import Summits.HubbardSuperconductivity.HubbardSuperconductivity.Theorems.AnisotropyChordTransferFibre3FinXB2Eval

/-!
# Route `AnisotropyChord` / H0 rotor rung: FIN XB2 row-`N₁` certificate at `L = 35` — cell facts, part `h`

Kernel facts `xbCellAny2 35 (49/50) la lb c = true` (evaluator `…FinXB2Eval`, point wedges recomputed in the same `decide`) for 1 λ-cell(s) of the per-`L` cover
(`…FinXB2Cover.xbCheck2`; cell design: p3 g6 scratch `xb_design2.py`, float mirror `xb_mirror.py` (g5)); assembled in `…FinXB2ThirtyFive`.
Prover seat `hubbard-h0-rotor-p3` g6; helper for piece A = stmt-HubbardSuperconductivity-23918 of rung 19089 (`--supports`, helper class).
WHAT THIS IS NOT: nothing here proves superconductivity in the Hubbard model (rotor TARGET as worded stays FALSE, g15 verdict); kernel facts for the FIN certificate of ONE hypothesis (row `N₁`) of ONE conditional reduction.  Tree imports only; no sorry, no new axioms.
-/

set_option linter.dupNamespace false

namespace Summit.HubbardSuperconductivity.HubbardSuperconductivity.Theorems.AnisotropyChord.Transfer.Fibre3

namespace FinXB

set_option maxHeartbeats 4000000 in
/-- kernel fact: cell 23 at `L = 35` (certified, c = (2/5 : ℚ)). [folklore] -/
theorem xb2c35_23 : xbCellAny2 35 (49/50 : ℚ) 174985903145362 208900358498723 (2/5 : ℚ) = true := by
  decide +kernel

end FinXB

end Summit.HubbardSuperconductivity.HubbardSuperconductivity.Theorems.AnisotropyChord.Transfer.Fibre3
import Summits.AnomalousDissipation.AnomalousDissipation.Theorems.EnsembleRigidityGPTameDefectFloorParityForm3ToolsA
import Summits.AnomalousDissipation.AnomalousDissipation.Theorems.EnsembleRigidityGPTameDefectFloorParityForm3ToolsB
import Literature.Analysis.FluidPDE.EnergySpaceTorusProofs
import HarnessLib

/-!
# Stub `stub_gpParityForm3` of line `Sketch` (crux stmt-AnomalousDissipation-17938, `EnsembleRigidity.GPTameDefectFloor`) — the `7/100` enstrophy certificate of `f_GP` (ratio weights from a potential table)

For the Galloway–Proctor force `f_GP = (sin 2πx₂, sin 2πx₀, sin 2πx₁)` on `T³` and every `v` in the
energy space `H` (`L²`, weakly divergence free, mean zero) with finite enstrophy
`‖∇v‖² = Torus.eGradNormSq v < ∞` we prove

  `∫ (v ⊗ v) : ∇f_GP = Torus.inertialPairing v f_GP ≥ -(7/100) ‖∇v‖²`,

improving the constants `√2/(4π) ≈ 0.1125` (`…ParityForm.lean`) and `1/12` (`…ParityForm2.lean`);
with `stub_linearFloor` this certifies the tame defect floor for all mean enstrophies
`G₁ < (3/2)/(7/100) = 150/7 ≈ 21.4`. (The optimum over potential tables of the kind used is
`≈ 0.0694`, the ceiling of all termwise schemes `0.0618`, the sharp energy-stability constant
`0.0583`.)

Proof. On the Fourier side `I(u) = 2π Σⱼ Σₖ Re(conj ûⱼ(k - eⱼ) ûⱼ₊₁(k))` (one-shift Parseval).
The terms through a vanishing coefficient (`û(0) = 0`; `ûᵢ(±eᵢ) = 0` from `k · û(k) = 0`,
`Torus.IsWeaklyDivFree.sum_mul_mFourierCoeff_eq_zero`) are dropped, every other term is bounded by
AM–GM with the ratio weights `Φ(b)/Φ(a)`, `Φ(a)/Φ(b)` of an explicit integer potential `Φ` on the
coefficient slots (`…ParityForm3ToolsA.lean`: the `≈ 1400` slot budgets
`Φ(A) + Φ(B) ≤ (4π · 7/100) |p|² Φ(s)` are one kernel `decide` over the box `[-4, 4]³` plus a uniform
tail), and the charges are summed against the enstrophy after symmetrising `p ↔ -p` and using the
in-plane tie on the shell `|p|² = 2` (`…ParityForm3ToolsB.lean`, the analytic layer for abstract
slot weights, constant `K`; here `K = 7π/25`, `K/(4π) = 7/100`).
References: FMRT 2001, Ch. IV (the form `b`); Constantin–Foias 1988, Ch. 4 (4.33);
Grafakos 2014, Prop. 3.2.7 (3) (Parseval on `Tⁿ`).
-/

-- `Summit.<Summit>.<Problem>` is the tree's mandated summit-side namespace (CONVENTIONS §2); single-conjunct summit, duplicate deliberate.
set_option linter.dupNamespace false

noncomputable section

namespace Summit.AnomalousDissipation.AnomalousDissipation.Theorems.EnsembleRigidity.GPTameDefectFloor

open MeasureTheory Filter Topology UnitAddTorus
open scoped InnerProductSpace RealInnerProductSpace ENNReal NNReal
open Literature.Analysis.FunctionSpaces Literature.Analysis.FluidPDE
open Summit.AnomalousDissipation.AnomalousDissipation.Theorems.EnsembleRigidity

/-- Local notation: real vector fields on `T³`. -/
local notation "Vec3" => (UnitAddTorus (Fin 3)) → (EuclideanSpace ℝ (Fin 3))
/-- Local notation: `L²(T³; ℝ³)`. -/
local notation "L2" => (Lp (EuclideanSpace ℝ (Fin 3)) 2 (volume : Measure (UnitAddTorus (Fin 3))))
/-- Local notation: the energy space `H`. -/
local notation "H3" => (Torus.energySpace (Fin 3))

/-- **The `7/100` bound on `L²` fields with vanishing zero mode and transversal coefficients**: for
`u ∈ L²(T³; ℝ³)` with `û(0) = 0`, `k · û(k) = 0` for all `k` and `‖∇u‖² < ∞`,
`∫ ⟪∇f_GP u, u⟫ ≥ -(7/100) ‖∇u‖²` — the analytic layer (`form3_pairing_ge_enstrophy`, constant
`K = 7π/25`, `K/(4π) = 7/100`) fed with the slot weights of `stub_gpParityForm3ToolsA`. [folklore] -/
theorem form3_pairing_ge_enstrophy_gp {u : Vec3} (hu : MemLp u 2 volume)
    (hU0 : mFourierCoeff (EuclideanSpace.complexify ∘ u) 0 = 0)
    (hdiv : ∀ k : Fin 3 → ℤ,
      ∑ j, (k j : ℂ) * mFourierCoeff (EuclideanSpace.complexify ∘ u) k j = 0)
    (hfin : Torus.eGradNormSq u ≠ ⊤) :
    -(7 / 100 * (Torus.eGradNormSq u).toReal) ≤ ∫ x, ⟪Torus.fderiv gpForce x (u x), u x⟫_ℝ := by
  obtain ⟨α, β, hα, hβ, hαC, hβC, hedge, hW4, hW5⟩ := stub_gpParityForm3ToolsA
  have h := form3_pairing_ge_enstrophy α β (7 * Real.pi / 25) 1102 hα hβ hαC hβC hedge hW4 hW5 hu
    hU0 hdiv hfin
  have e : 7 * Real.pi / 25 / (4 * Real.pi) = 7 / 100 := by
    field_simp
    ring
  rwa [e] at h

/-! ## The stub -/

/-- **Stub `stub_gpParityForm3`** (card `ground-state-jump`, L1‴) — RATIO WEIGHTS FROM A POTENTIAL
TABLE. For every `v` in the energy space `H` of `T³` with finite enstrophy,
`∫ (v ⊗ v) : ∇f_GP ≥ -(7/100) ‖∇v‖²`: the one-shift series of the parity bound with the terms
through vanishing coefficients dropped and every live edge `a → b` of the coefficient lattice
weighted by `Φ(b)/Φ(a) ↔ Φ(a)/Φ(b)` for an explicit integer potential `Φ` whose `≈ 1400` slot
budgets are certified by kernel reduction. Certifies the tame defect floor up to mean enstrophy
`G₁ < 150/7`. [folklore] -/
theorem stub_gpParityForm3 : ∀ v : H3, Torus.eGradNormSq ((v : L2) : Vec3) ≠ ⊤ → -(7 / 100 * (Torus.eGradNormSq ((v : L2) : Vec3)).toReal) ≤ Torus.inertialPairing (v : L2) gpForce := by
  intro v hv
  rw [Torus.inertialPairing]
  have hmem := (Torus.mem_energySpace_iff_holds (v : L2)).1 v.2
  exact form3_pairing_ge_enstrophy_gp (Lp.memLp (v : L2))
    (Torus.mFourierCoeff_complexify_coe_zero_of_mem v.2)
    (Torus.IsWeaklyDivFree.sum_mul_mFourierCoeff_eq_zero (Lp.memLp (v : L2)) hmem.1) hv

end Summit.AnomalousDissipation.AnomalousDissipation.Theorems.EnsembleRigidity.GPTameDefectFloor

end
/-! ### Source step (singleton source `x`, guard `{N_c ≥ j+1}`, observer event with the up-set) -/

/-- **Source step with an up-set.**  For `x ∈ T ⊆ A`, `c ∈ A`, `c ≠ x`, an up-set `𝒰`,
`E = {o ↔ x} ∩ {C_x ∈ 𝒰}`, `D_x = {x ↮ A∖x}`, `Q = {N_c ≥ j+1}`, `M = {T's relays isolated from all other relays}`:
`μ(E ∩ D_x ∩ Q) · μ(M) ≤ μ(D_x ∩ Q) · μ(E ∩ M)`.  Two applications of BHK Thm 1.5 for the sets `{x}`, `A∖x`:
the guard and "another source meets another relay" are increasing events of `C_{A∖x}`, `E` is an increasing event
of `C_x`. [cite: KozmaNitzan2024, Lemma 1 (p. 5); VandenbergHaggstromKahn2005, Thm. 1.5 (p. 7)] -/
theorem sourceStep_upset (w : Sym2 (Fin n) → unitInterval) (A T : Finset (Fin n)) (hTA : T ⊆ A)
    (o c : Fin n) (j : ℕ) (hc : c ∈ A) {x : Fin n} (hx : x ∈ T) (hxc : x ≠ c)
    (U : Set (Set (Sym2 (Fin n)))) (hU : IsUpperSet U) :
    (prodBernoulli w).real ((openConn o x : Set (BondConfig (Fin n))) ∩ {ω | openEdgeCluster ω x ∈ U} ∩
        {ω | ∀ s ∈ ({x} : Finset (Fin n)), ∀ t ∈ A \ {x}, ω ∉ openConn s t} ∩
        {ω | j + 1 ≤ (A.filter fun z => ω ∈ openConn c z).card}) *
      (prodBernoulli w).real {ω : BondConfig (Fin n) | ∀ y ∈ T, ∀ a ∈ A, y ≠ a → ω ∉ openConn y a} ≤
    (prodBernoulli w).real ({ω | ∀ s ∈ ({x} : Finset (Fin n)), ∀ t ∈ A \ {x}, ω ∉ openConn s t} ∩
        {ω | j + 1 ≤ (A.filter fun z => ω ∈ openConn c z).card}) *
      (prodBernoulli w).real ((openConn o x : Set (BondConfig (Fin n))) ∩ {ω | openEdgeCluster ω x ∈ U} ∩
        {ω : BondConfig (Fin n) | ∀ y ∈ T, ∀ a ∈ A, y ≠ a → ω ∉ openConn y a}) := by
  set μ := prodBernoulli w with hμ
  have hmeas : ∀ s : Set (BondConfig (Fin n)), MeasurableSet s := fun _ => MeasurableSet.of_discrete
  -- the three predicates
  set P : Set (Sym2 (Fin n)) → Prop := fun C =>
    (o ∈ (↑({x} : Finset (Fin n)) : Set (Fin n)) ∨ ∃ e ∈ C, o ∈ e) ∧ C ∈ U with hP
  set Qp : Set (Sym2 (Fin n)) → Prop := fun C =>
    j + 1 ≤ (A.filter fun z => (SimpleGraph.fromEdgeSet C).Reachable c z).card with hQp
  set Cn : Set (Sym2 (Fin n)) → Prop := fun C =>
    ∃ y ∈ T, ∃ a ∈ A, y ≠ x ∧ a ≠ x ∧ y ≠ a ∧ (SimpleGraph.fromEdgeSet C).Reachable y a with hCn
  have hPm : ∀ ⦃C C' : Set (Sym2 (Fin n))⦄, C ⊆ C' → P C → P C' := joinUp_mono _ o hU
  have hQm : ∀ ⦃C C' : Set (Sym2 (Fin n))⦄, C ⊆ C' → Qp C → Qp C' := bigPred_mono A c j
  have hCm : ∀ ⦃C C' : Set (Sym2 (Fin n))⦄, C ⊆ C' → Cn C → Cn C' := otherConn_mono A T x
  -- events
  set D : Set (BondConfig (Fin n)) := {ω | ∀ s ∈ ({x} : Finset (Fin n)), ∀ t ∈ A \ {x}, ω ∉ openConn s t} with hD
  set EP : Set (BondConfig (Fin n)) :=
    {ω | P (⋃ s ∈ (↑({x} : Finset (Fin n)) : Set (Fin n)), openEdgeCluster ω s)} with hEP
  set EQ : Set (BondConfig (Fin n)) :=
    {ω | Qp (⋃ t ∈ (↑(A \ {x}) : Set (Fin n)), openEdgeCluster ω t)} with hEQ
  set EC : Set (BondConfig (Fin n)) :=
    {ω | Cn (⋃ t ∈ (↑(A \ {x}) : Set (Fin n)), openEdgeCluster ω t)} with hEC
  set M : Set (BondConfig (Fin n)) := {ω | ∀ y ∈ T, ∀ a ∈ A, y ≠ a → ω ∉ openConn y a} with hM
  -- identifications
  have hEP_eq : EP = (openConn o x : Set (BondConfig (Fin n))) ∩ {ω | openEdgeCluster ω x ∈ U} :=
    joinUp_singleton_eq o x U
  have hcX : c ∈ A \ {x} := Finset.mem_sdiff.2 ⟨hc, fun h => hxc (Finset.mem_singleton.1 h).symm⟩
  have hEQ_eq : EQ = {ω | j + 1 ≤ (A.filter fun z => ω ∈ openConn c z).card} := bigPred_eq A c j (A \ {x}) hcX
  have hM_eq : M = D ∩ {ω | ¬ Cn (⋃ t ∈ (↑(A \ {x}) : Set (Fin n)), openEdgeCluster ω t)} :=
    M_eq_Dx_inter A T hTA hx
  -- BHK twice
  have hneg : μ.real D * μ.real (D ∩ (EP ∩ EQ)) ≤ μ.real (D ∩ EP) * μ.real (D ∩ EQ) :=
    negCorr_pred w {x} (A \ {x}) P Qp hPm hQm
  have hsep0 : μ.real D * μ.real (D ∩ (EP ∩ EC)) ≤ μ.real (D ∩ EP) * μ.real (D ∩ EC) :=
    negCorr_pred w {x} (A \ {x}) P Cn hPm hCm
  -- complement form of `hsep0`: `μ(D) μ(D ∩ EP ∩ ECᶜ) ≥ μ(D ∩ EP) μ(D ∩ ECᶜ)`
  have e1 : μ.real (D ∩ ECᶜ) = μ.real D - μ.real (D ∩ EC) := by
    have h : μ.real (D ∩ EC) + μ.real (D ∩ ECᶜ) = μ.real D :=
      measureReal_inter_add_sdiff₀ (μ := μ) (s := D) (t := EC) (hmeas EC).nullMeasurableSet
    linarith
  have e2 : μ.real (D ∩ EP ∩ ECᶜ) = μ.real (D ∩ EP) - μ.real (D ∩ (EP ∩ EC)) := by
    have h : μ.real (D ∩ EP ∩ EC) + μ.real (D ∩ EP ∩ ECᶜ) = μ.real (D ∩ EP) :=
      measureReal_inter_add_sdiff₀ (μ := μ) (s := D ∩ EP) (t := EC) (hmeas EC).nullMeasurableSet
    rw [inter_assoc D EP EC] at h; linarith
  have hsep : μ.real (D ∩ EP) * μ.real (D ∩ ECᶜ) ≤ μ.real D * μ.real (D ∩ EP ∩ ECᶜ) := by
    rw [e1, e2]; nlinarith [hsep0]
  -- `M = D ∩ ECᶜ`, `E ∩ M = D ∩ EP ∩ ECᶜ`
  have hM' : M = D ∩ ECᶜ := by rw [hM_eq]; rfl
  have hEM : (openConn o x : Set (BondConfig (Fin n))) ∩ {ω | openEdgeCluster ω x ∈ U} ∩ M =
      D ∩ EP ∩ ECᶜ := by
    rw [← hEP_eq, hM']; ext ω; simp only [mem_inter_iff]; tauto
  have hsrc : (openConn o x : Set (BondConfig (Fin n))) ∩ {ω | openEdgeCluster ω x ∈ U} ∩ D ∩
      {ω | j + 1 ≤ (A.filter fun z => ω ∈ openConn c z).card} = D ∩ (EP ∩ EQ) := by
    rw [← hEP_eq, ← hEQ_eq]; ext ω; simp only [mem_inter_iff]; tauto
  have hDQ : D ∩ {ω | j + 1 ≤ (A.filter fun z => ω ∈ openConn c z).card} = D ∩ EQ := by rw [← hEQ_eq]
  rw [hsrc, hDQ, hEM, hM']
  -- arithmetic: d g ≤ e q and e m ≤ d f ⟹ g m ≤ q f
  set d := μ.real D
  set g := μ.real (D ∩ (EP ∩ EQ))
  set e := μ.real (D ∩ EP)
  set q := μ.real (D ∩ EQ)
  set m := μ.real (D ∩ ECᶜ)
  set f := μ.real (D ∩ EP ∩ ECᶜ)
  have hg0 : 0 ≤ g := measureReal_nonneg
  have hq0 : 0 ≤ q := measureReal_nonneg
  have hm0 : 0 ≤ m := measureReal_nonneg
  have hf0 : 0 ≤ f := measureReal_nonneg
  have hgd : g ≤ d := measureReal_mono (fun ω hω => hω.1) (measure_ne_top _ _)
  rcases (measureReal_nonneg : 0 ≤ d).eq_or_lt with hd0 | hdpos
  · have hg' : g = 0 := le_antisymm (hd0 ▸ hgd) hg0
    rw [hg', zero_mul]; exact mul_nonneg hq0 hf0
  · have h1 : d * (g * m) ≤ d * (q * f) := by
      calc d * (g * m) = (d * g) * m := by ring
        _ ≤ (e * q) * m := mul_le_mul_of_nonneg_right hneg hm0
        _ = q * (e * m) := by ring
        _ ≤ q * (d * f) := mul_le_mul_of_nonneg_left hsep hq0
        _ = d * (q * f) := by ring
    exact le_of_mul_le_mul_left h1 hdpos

**Problem to solve:** What is needed is the number of lines in the data that hold the word "fields", and nothing more.

**Reply:** 2